One of the benefits of ordering tea from Teavivre is they allow you to select free samples of their teas with your order. This presents the opportunity to take other choices from their constantly growing lineup out for a spin.

The description of this Jinhao Golden Tip Black Tea intrigued me because it advertised a possible wide range of flavors to be experienced. I also chose this one because black tea is my favorite due to higher caffeine content and (usually) more robust flavors than the less oxidized types.

I opened the silver sample package and found long black and golden leaves inside. The aroma was rich and leathery like a lot of Chinese teas.

I brewed the leaves at 195 degrees for five minutes. (I am unable to steep at the recommended 194 degrees since my automatic tea maker was not designed with this temperature selection. Close enough.)

The final product had a golden brown color. The aroma had sweet and malty characteristics.

My first sip had a fleeting flavor like English Breakfast tea.
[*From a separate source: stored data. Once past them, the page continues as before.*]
import Literature.MathematicalPhysics.QuantumFieldTheory.Balaban1983to89.B9SectBL2GReadCodedQY
import Literature.MathematicalPhysics.QuantumFieldTheory.Balaban1983to89.B9SectBQLettersL2QY
import Literature.MathematicalPhysics.QuantumFieldTheory.Balaban1983to89.B9SectBGFramesSelQY
import Literature.MathematicalPhysics.QuantumFieldTheory.Balaban1983to89.B9SectBL2GFrameSelY

/-!
# `Balaban1983to89.B9SectBL2GFrameSelQY` — T. Bałaban, *Propagators for lattice gauge theories in a background field*, Commun. Math. Phys. **99** (1985)
# 389–434 [Balaban1985BackgroundPropagators], Thm 3.4 p. 400, Thm 3.3 p. 399, (3.46)–(3.47) p. 398, (3.77) p. 406: THE (3.46)∕(3.47) BOND-SECTOR FRAME
# AND THE (3.77) READING AT A GENERIC AVERAGING PAIR `(𝔮, 𝔮s)` — `G[𝔮] := GAQY 𝔮 𝔮s par (GpY par)` (CASCADE-K piece «K2-G», stage C3; the
# `(𝔮, 𝔮s)`-edition of module S3 `B9SectBL2GFrameSelY` §§ L2G, Read377)

statement-level skeleton of published theorems with citation tags; proofs where landed; nothing here is a claim about the Yang–Mills mass gap

WHY THIS FILE (seat dag-n06-c gen 25; «⚑ K2-G SCOPE» stage M3; node00-def-Y RULING I.20106).  S3 builds `l2GFrame₈CodedOnSel` (the (3.46)∕(3.47) frame) and
reads the (3.77) field of the G frame at the straight letter.  THIS FILE: `l2GFrame₈CodedOnSelQ` = S3's constructor VERBATIM on `gFrame₅CodedOnSelQ` with the
ℓ² letters `QbQC2 ∕ QsbQC2 ∕ F₂QC2 ∕ F₂sQC2` (`B9SectBQLettersL2QY`, law `q2_prod := qQC2_prod`), the readers `readGL2_GbQC_all ∕ writeGL2_GbQC`
(`B9SectBL2GReadCodedQY`), and the three `QY`-analytic ℓ² fields (`hQb2 ∕ hQsb2 ∕ hF₂2` ← `hasL2Majorant_QbC2 ∕ QsbC2 ∕ F₂C2 ∕ F₂sC2`) fed by the DISPLAYED
LAWS `hQL2` (constant `κQ2`) and `hQL280` (constant `cF2`) of the fields' shapes; `read377L2_gFrame₅CodedOnSelQ` = S3's (3.77) reading verbatim (it reads the
site letters of the frame only).  `l2ReadingsQ_pairAt`, `l2Frame₂CodedOnSel` (G′ side) are S3's, USED unchanged.

HONEST SCOPE.  Re-threading bookkeeping; every field is S3's proof term at the generic letters or a displayed law; nothing of [B9] asserted beyond S3's displayed
hypotheses plus the ℓ² size laws (now hypotheses instead of the `QY` lemmas); COUNT-NEUTRAL; N06 NOT discharged; one finite lattice programme — nothing
continuum ∕ OS ∕ mass-gap ∕ Clay.  Cell `pub-ymgap` (HUMAN RULING D-0062), Track A node N06 [B9], CASCADE-K (№383) piece K2-G.

RELATED IN THE TREE, NOT DUPLICATED: `B9SectBL2GFrameSelY` (S3), `B9SectBGFramesSelQY` (stage C), `B9SectBQLettersL2QY` ∕ `B9SectBL2GReadCodedQY` (stage M3
letters ∕ readers) — USED BY NAME; no existing module modified.
-/

noncomputable section

namespace Literature.MathematicalPhysics.QuantumFieldTheory.Balaban1983to89.B9SectBL2GFrameSelQY

open Literature.MathematicalPhysics.QuantumFieldTheory.Balaban1983to89.B9SectBParSelY
open Literature.MathematicalPhysics.QuantumFieldTheory.Balaban1983to89.B9SectBFramesSelY (gpFrame₂CodedOnSel cinvFrame₃CodedOnSel)
open Literature.MathematicalPhysics.QuantumFieldTheory.Balaban1983to89.B9SectBL2GFrameSelY (l2ReadingsQ_pairAt l2Frame₂CodedOnSel)

variable {d ℓ : ℕ} {hd : 1 ≤ d + 1} {hL : Odd (ℓ + 1) ∧ 1 < ℓ + 1} {b₀ b₁ : ℝ} {Mstar : ℕ}
variable {𝔸 : Type} [NormedRing 𝔸] (P : B9SectBCodedClassR.RegExtraY d ℓ hd hL b₀ b₁ Mstar 𝔸) [NormedAlgebra ℂ 𝔸] [CompleteSpace 𝔸]

/-! ## L2G — the (3.46)∕(3.47) bond-sector frame at `G[𝔮]` -/

section L2G


open Literature.MathematicalPhysics.QuantumFieldTheory.Balaban1983to89.B9SectBL2GFrameCodedV8YR hiding l2GFrame₈CodedOn stepL2Pos_KACU_frame₈_on
open Literature.MathematicalPhysics.QuantumFieldTheory.Balaban1983to89.B9SectBCodedClassR (RegExtraY bg9YC)
open Literature.MathematicalPhysics.QuantumFieldTheory.Balaban1983to89.B9SectBL2GFrameCodedV8Y hiding l2GFrame₈CodedOn stepL2Pos_KACU_frame₈_on
open B6Ineq2142KLevelV1 (β)
open B6KLevelCensusIndexV1 (KIdx kGeo)
open B6RandomWalk (Ineq261)
open B6RandomWalkL2 (HasL2Majorant hasL2Majorant_mono)
open B9Thm34Ext (toB6)
open B9Ineq347 (ScaleTransfer)
open B9FromB6 (EBlock L2Block)
open B9PinMembersKLevelV1 (MemberY geo9Y bg9Y)
open B9Eq360DeltaPrimeAY (AfldY)
open B9SectBGpLettersY (GVal)
open B9SectBGpFrameCodedYR (codingYx)
open B9SectBGpFrameCodedY (CplxLettersY)
open B9SectBGpReadingsYR (KSC)
open B9SectBCodedCarrier (pullS)
open B9SectBCodedReadingsUR (KACU)
open B9SectBKerFrameCodedYR (CinvY)
open B9SectBStepWhole (StepL2Pos)
open B9RWSumsReadsNbr (nbr)
open B9RWSums347DefiniteFacesWindow (scaleTransfer6_window_geo9Y)
open B9SectBGClassLettersY (Reg335PlaqY CplxLettersGY VarParBY)
open B9SectBGFrameCodedYRG (gFrame₅CodedOn)
open B9SectBGFrameCodedY (parB_contractive)
open B9SectBL2GFrameV8 (L2GFrame₈ stepL2Pos_of_l2GFrame₈)
open B9SectBL2GFrameCodedY (Read377L2 d261Y M261Y d261Y_spec card_nbr_mono l2Block_mono_const)
open B9SectBL2GCrossYR (readGL2_GbC_all)
open B9SectBL2GCrossY (cLGY cLGY_nonneg plaqLawY_of_reg335PlaqY)
open B9SectBL2GReadCodedYR (writeGL2_GbC)
open B9SectBQLettersL2Y (QbC2 QsbC2 F₂C2 F₂sC2 qC2_prod qbC2_prod qsbC2_prod hasL2Majorant_QbC2 hasL2Majorant_QsbC2 hasL2Majorant_F₂C2 hasL2Majorant_F₂sC2)
open B9SectBQSizesL2Y (hasL2Majorant_abC)
open B9GeoLemma21KLevelV1 (geo9K_one_le_L geo9Y_len_pos)
open B9GeoNormsKLevelV1 (geo9K)
open Node00 (SiteY BlkY FBondY IBondY CfgY SiteParY BondParY GAQY GpY XY deltaAQY deltaPrimeAY)
open Literature.MathematicalPhysics.QuantumFieldTheory.Balaban1983to89.B9SectBParSelY
open Literature.MathematicalPhysics.QuantumFieldTheory.Balaban1983to89.B9SectBFramesSelY (gpFrame₂CodedOnSel cinvFrame₃CodedOnSel)
open Literature.MathematicalPhysics.QuantumFieldTheory.Balaban1983to89.B9SectBGFramesSelY (gFrame₅CodedOnSel)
Then, out of the multitude of tastes noted for this tea, my palate was able to pull three out of the hat: malt, fruit, and bread. The flavor was blended so well that I had to truly focus my taste buds to dissect it into separate entities. The end result was also sweet, smooth, and hardy.

With my first few sips, I thought I was experiencing just a tad of astringency. However, this sensation completely settled down before I was half way through my first cup. I believe Angel’s comment on the Teavivre website explains this part of the ride: “This is a rare infusing-durable organic black tea with charming fruity fragrance and sweet taste. The taste will turn mellower as time goes on.”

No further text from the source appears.